Cubitan pelan di lengan baju memupuskan kalimat. Juga angin semilir yang membuka rambut di sekitar wajah tertunduk Ify membuatnya tanpa sadar berpaling durja. Menghela napas. Jika demikian, alamat Rio tidak bisa menolak.

"Baiklah, ayo."

Hawa segar menguar dari ruangan lobi yang terkesan bersih. Bangku tunggu di sana terisi satu-dua, menyebabkan Rio tidak dapat dengan leluasa menengadah. Dengan panjang rambut yang ia punya, kepala Rio bersembunyi baik-baik. Berusaha mengikuti gadis di samping tanpa terlihat mencolok oleh orang lain.

"Biar aku yang urus."

Masih sama, gadis itu berbicara seolah membawa pikiran berat untuk dirinya sendiri. Rio membiarkan Ify melewatinya beberapa langkah, menuju meja panjang resepsionis.

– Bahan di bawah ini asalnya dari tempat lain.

import Mathlib

/-!
# T-S5.4h «Gaussian second moments» — the moment companion of T-S5.4a `gaussianDeterminantFormula`

Step (1b) of the XL comparison stubs S5 (LINE-19 ⟨stmt-QuantumFields-24004⟩/⟨24335⟩, `stub_landauSecondOrder`) and U5 (LINE-20
⟨24336⟩, `stub_landauThirdOrder`) evaluates the orbit average `N_h(U)` by Laplace's method around the Gaussian
`v ↦ exp(−β ‖M v‖²)` on `Fin n → ℝ` (`M = fpOperator H U`, planner ym-idea-2 g17's `STUB-PLAN-S5U5-STEP1b.md` §3).  Every
first-order correction in that budget (the Haar flatness 4d, the cubic remainder 4e) is charged against ONE number:

  `E_G[‖B A‖²] = (2β)⁻¹ · ‖B M⁻¹‖_F² = (2β)⁻¹ · tr(B (MᵀM)⁻¹ Bᵀ)`   (with `B = 1`: `E Σ_x |A_x|² = (2β)⁻¹ tr (MᵀM)⁻¹`).

This file proves exactly that, in the letters of ✓`gaussianDeterminantFormula` (Lebesgue measure on the pi type, `M.mulVec v ⬝ᵥ M.mulVec v`):

* `integral_sq_mul_exp_neg_mul_sq`, `integral_mul_exp_neg_mul_sq_eq_zero` — the one-dimensional moments
  `∫ s² e^{−bs²} ds = √(π/b)/(2b)`, `∫ s e^{−bs²} ds = 0`;
* `integral_coord_mul_coord_mul_exp` — the pair moments of the isotropic Gaussian on `Fin n → ℝ`:
  `∫ w_j w_k e^{−β w⬝w} dw = δ_{jk} (2β)⁻¹ √(π/β)ⁿ` (Fubini in the form `integral_fintype_prod_volume_eq_prod`);
* `integral_dotProduct_mulVec_mul_exp` — `∫ (w ⬝ᵥ Q w) e^{−β w⬝w} dw = (2β)⁻¹ √(π/β)ⁿ · tr Q`;
* `integral_mulVec_dotProduct_mulVec_mul_exp` — `∫ ‖C w‖² e^{−β w⬝w} dw = (2β)⁻¹ √(π/β)ⁿ · Σ_{ij} C_{ij}²`;
* **`gaussianSecondMoment`** — the change of variables `w = M v` on top:
  `∫ ‖B v‖² exp(−β ‖M v‖²) dv = √(π/β)ⁿ/|det M| · (2β)⁻¹ · Σ_{ij} ((B M⁻¹)_{ij})²`.

Mathlib only; no definitions.  HONEST LABEL: an elementary analytic brick of step (1b); T-S5.4 itself (the Laplace asymptotics of
`N_h`), S5, U5, ⟨24004⟩ ⟨24335⟩ ⟨24336⟩ remain OPEN; no summit is proved; the Yang–Mills mass gap is NOT proved by this file.
Seat ym-line-sfw-p2 g77 (LEAD, cell ym-idea-1).
-/

set_option autoImplicit false

noncomputable section

open MeasureTheory Matrix Finset

namespace Summit.QuantumFields.YangMills.Theorems.AllWindowsColdBoxBoxHighLine

/-! ## One-dimensional moments -/

/-- `∫_ℝ s² e^{−b s²} ds = √(π/b) / (2b)` for `b > 0` (from `Γ(3/2) = √π/2`). -/
theorem integral_sq_mul_exp_neg_mul_sq {b : ℝ} (hb : 0 < b) :
    ∫ s : ℝ, s ^ 2 * Real.exp (-(b * s ^ 2)) = Real.sqrt (Real.pi / b) / (2 * b) := by
  have h := integral_comp_abs (f := fun u : ℝ => u ^ 2 * Real.exp (-(b * u ^ 2)))
  simp only [sq_abs] at h
  rw [h]
  have h2 := integral_rpow_mul_exp_neg_mul_rpow (p := 2) (q := 2) two_pos (by norm_num) hb
  have h2' : ∫ x in Set.Ioi (0 : ℝ), x ^ 2 * Real.exp (-(b * x ^ 2)) =
      b ^ (-(2 + 1 : ℝ) / 2) * (1 / 2) * Real.Gamma ((2 + 1) / 2) := by
    rw [← h2]
    refine setIntegral_congr_fun measurableSet_Ioi fun x _ => ?_
    rw [show x ^ (2 : ℝ) = x ^ 2 by norm_cast, neg_mul]
  rw [h2']
  have hG : Real.Gamma ((2 + 1 : ℝ) / 2) = Real.sqrt Real.pi / 2 := by
    rw [show ((2 : ℝ) + 1) / 2 = 1 / 2 + 1 by norm_num, Real.Gamma_add_one (by norm_num),
      Real.Gamma_one_half_eq]
    ring
  have hb32 : b ^ (-(2 + 1 : ℝ) / 2) = (b * Real.sqrt b)⁻¹ := by
    rw [show (-(2 + 1 : ℝ)) / 2 = -(1 + 1 / 2) by norm_num, Real.rpow_neg hb.le, Real.rpow_add hb,
      Real.rpow_one, Real.sqrt_eq_rpow]
  rw [hG, hb32, Real.sqrt_div Real.pi_pos.le]
  have hsb : 0 < Real.sqrt b := Real.sqrt_pos.mpr hb
  field_simp

/-- `∫_ℝ s e^{−b s²} ds = 0` (odd integrand; Lebesgue measure is invariant under `s ↦ −s`). -/
theorem integral_mul_exp_neg_mul_sq_eq_zero (b : ℝ) : ∫ s : ℝ, s * Real.exp (-(b * s ^ 2)) = 0 := by
  have h := integral_neg_eq_self (fun s : ℝ => s * Real.exp (-(b * s ^ 2))) volume
  simp only [neg_mul, neg_sq, integral_neg] at h
  linarith

/-- `s ^ m · e^{−b s²}` is integrable on `ℝ` for every natural `m` and `b > 0`. -/
theorem integrable_pow_mul_exp_neg_mul_sq {b : ℝ} (hb : 0 < b) (m : ℕ) :
    Integrable fun s : ℝ => s ^ m * Real.exp (-(b * s ^ 2)) := by
  have h := integrable_rpow_mul_exp_neg_mul_sq hb (s := (m : ℝ))
    (by have := Nat.cast_nonneg (α := ℝ) m; linarith)
  simpa [neg_mul, Real.rpow_natCast] using h

/-! ## Pair moments of the isotropic Gaussian on `Fin n → ℝ` -/

variable {n : ℕ}

/-- `∏ i, (w i)^{[i = j]} = w j`. -/
theorem prod_pow_ite_eq (j : Fin n) (w : Fin n → ℝ) :
    ∏ i, (w i) ^ (if i = j then 1 else 0) = w j := by
  have h : ∀ i, (w i) ^ (if i = j then 1 else 0) = if i = j then w i else 1 := fun i => by
    split_ifs <;> simp
  simp_rw [h]
  simp [Finset.prod_ite_eq']

/-- `w_j w_k e^{−β w⬝w}` in product form over the coordinates (exponent `[i=j] + [i=k]` at coordinate `i`). -/
theorem coord_mul_coord_mul_exp_eq_prod (β : ℝ) (j k : Fin n) (w : Fin n → ℝ) :
    w j * w k * Real.exp (-(β * (w ⬝ᵥ w))) =
      ∏ i, ((w i) ^ ((if i = j then 1 else 0) + (if i = k then 1 else 0)) * Real.exp (-(β * (w i) ^ 2))) := by
  rw [Finset.prod_mul_distrib]
  simp only [pow_add, Finset.prod_mul_distrib, prod_pow_ite_eq]
  congr 1
  rw [← Real.exp_sum]
  congr 1
  simp only [dotProduct, Finset.mul_sum, ← Finset.sum_neg_distrib, pow_two]

/-- `w ↦ w_j w_k e^{−β w⬝w}` is integrable on `ℝⁿ` (`β > 0`). -/
theorem integrable_coord_mul_coord_mul_exp {β : ℝ} (hβ : 0 < β) (j k : Fin n) :
    Integrable fun w : Fin n → ℝ => w j * w k * Real.exp (-(β * (w ⬝ᵥ w))) := by
  simp_rw [coord_mul_coord_mul_exp_eq_prod β j k]
  exact Integrable.fintype_prod
    (f := fun i (s : ℝ) => s ^ ((if i = j then 1 else 0) + (if i = k then 1 else 0)) * Real.exp (-(β * s ^ 2)))
    fun i => integrable_pow_mul_exp_neg_mul_sq hβ _

/-- **Pair moments**: `∫ w_j w_k e^{−β w⬝w} dw = δ_{jk} · (2β)⁻¹ · √(π/β)ⁿ`. -/
theorem integral_coord_mul_coord_mul_exp {β : ℝ} (hβ : 0 < β) (j k : Fin n) :
    ∫ w : Fin n → ℝ, w j * w k * Real.exp (-(β * (w ⬝ᵥ w))) =
      if j = k then (2 * β)⁻¹ * Real.sqrt (Real.pi / β) ^ n else 0 := by
  simp_rw [coord_mul_coord_mul_exp_eq_prod β j k]
  rw [integral_fintype_prod_volume_eq_prod
    (fun i (s : ℝ) => s ^ ((if i = j then 1 else 0) + (if i = k then 1 else 0)) * Real.exp (-(β * s ^ 2)))]
  by_cases hjk : j = k
  · subst hjk
    simp only [if_true]
    rw [← Finset.mul_prod_erase Finset.univ _ (Finset.mem_univ j)]
    have hj : (∫ s : ℝ, s ^ ((if j = j then 1 else 0) + (if j = j then 1 else 0)) * Real.exp (-(β * s ^ 2))) =
        Real.sqrt (Real.pi / β) / (2 * β) := by
      simp only [if_true, Nat.reduceAdd]
      exact integral_sq_mul_exp_neg_mul_sq hβ
    have hi : ∀ i ∈ Finset.univ.erase j,
        (∫ s : ℝ, s ^ ((if i = j then 1 else 0) + (if i = j then 1 else 0)) * Real.exp (-(β * s ^ 2))) =
          Real.sqrt (Real.pi / β) := fun i hi => by
      simp only [Finset.ne_of_mem_erase hi, if_false, Nat.add_zero, pow_zero, one_mul]
      simpa [neg_mul] using integral_gaussian β
    rw [hj, Finset.prod_congr rfl hi, Finset.prod_const, Finset.card_erase_of_mem (Finset.mem_univ j),
      Finset.card_univ, Fintype.card_fin]
    have hn : 1 ≤ n := Nat.succ_le_of_lt j.pos
    conv_rhs => rw [← Nat.sub_add_cancel hn, pow_succ]
    field_simp
  · simp only [hjk, if_false]
    apply Finset.prod_eq_zero (Finset.mem_univ j)
    have hkj : ¬ (j = k) := hjk
    simp only [if_true, hkj, if_false, Nat.add_zero, pow_one]
    exact integral_mul_exp_neg_mul_sq_eq_zero β

/-! ## Quadratic forms against the isotropic Gaussian -/

/-- `∫ (w ⬝ᵥ Q w) e^{−β w⬝w} dw = (2β)⁻¹ √(π/β)ⁿ · tr Q`. -/
theorem integral_dotProduct_mulVec_mul_exp {β : ℝ} (hβ : 0 < β) (Q : Matrix (Fin n) (Fin n) ℝ) :
    ∫ w : Fin n → ℝ, (w ⬝ᵥ Q.mulVec w) * Real.exp (-(β * (w ⬝ᵥ w))) =
      (2 * β)⁻¹ * Real.sqrt (Real.pi / β) ^ n * Q.trace := by
  have hexp : ∀ w : Fin n → ℝ, (w ⬝ᵥ Q.mulVec w) * Real.exp (-(β * (w ⬝ᵥ w))) =
      ∑ j, ∑ k, Q j k * (w j * w k * Real.exp (-(β * (w ⬝ᵥ w)))) := by
    intro w
    simp only [dotProduct, Matrix.mulVec, Finset.sum_mul, Finset.mul_sum]
    refine Finset.sum_congr rfl fun j _ => Finset.sum_congr rfl fun k _ => ?_
    ring
  simp_rw [hexp]
  rw [integral_finsetSum _ fun j _ => integrable_finsetSum _ fun k _ =>
    (integrable_coord_mul_coord_mul_exp hβ j k).const_mul _]
  simp_rw [integral_finsetSum _ fun k _ => (integrable_coord_mul_coord_mul_exp hβ _ k).const_mul _,
    integral_const_mul, integral_coord_mul_coord_mul_exp hβ, mul_ite, mul_zero, Finset.sum_ite_eq,
    Finset.mem_univ, if_true, Matrix.trace, Matrix.diag]
  rw [Finset.mul_sum]
  refine Finset.sum_congr rfl fun j _ => ?_
  ring

/-- `‖C w‖² = w ⬝ᵥ (CᵀC) w`. -/
theorem mulVec_dotProduct_mulVec_eq (C : Matrix (Fin n) (Fin n) ℝ) (w : Fin n → ℝ) :
    C.mulVec w ⬝ᵥ C.mulVec w = w ⬝ᵥ (Cᵀ * C).mulVec w := by
  rw [← Matrix.mulVec_mulVec, Matrix.dotProduct_mulVec w Cᵀ (C.mulVec w), Matrix.vecMul_transpose]

/-- `tr(CᵀC) = Σ_{ij} C_{ij}²`. -/
theorem trace_transpose_mul_self (C : Matrix (Fin n) (Fin n) ℝ) :
    (Cᵀ * C).trace = ∑ i, ∑ j, (C i j) ^ 2 := by
  simp only [Matrix.trace, Matrix.diag, Matrix.mul_apply, Matrix.transpose_apply, pow_two]
  rw [Finset.sum_comm]

/-- `∫ ‖C w‖² e^{−β w⬝w} dw = (2β)⁻¹ √(π/β)ⁿ · Σ_{ij} C_{ij}²` (the Frobenius norm of `C`). -/
theorem integral_mulVec_dotProduct_mulVec_mul_exp {β : ℝ} (hβ : 0 < β) (C : Matrix (Fin n) (Fin n) ℝ) :
    ∫ w : Fin n → ℝ, (C.mulVec w ⬝ᵥ C.mulVec w) * Real.exp (-(β * (w ⬝ᵥ w))) =
      (2 * β)⁻¹ * Real.sqrt (Real.pi / β) ^ n * ∑ i, ∑ j, (C i j) ^ 2 := by
  simp_rw [mulVec_dotProduct_mulVec_eq C]
  rw [integral_dotProduct_mulVec_mul_exp hβ, trace_transpose_mul_self]

/-- The integrand `‖C w‖² e^{−β w⬝w}` is integrable (`β > 0`). -/
theorem integrable_mulVec_dotProduct_mulVec_mul_exp {β : ℝ} (hβ : 0 < β) (C : Matrix (Fin n) (Fin n) ℝ) :
    Integrable fun w : Fin n → ℝ => (C.mulVec w ⬝ᵥ C.mulVec w) * Real.exp (-(β * (w ⬝ᵥ w))) := by
  have hexp : ∀ w : Fin n → ℝ, (C.mulVec w ⬝ᵥ C.mulVec w) * Real.exp (-(β * (w ⬝ᵥ w))) =
      ∑ j, ∑ k, (Cᵀ * C) j k * (w j * w k * Real.exp (-(β * (w ⬝ᵥ w)))) := by
    intro w
    rw [mulVec_dotProduct_mulVec_eq C]
    simp only [dotProduct, Matrix.mulVec, Finset.sum_mul, Finset.mul_sum]
    refine Finset.sum_congr rfl fun j _ => Finset.sum_congr rfl fun k _ => ?_
    ring
  simp_rw [hexp]
  exact integrable_finsetSum _ fun j _ => integrable_finsetSum _ fun k _ =>
    (integrable_coord_mul_coord_mul_exp hβ j k).const_mul _

/-! ## The anisotropic statement: change of variables `w = M v` -/

/-- **T-S5.4h (Gaussian second moment).**  For an invertible real `n × n` matrix `M`, any `B` and `β > 0`:
`∫_{ℝⁿ} ‖B v‖² exp(−β ‖M v‖²) dv = √(π/β)ⁿ / |det M| · (2β)⁻¹ · Σ_{ij} ((B M⁻¹)_{ij})²`
— i.e. `E_G[‖B v‖²] = (2β)⁻¹ ‖B M⁻¹‖_F² = (2β)⁻¹ tr(B (MᵀM)⁻¹ Bᵀ)` under the normalised Gaussian of ✓`gaussianDeterminantFormula`. -/
theorem gaussianSecondMoment (n : ℕ) (M B : Matrix (Fin n) (Fin n) ℝ) (β : ℝ) (hM : M.det ≠ 0) (hβ : 0 < β) :
    ∫ v : Fin n → ℝ, (B.mulVec v ⬝ᵥ B.mulVec v) * Real.exp (-(β * (M.mulVec v ⬝ᵥ M.mulVec v))) =
      Real.sqrt (Real.pi / β) ^ n / |M.det| * ((2 * β)⁻¹ * ∑ i, ∑ j, ((B * M⁻¹) i j) ^ 2) := by
  have hMu : IsUnit M.det := isUnit_iff_ne_zero.mpr hM
  set C : Matrix (Fin n) (Fin n) ℝ := B * M⁻¹ with hC
  set g : (Fin n → ℝ) → ℝ := fun w => (C.mulVec w ⬝ᵥ C.mulVec w) * Real.exp (-(β * (w ⬝ᵥ w))) with hg
  have hCM : ∀ v : Fin n → ℝ, C.mulVec (M.mulVec v) = B.mulVec v := fun v => by
    rw [hC, Matrix.mulVec_mulVec, Matrix.mul_assoc, Matrix.nonsing_inv_mul _ hMu, Matrix.mul_one]
  have hgc : Continuous g := by
    have h1 : Continuous fun w : Fin n → ℝ => C.mulVec w :=
      (Matrix.toLin' C).continuous_of_finiteDimensional.congr fun w => Matrix.toLin'_apply C w
    have h2 : Continuous fun w : Fin n → ℝ => C.mulVec w ⬝ᵥ C.mulVec w := by
      simp only [dotProduct]
      fun_prop
    have h3 : Continuous fun w : Fin n → ℝ => Real.exp (-(β * (w ⬝ᵥ w))) := by
      simp only [dotProduct]
      fun_prop
    exact h2.mul h3
  have h1 : (fun v : Fin n → ℝ => (B.mulVec v ⬝ᵥ B.mulVec v) * Real.exp (-(β * (M.mulVec v ⬝ᵥ M.mulVec v)))) =
      fun v => g (Matrix.toLin' M v) := by
    funext v; simp only [hg, Matrix.toLin'_apply, hCM]
  rw [h1, ← integral_map (Matrix.toLin' M).continuous_of_finiteDimensional.aemeasurable hgc.aestronglyMeasurable,
    Real.map_matrix_volume_pi_eq_smul_volume_pi hM, integral_smul_measure, hg,
    integral_mulVec_dotProduct_mulVec_mul_exp hβ C, ENNReal.toReal_ofReal (abs_nonneg _), abs_inv, smul_eq_mul]
  ring

end Summit.QuantumFields.YangMills.Theorems.AllWindowsColdBoxBoxHighLine

end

"Permisi, saya ingin memesan kamar untuk satu malam saja," buka Ify pelan.

Seorang dengan cepol rendah menyambut. "Dengan Hotel Amerta, atas nama siapa?"

"Ifiana."

Sekilas perempuan di balik areal resepsionis mengangkat pandang. Namun memilih tersenyum tanpa berkomentar lebih ketika mendapati raut tak beriak milik Ify. "Baik, ingin menginap untuk berapa orang?"

"Dua." Katalog dalam selembaran tebal yang diletakkan di dekatnya tertangkap dalam penglihatan. Mempercepat proses transaksi, ia menambahkan. Sudah memahami betul apa yang harus ia katakan.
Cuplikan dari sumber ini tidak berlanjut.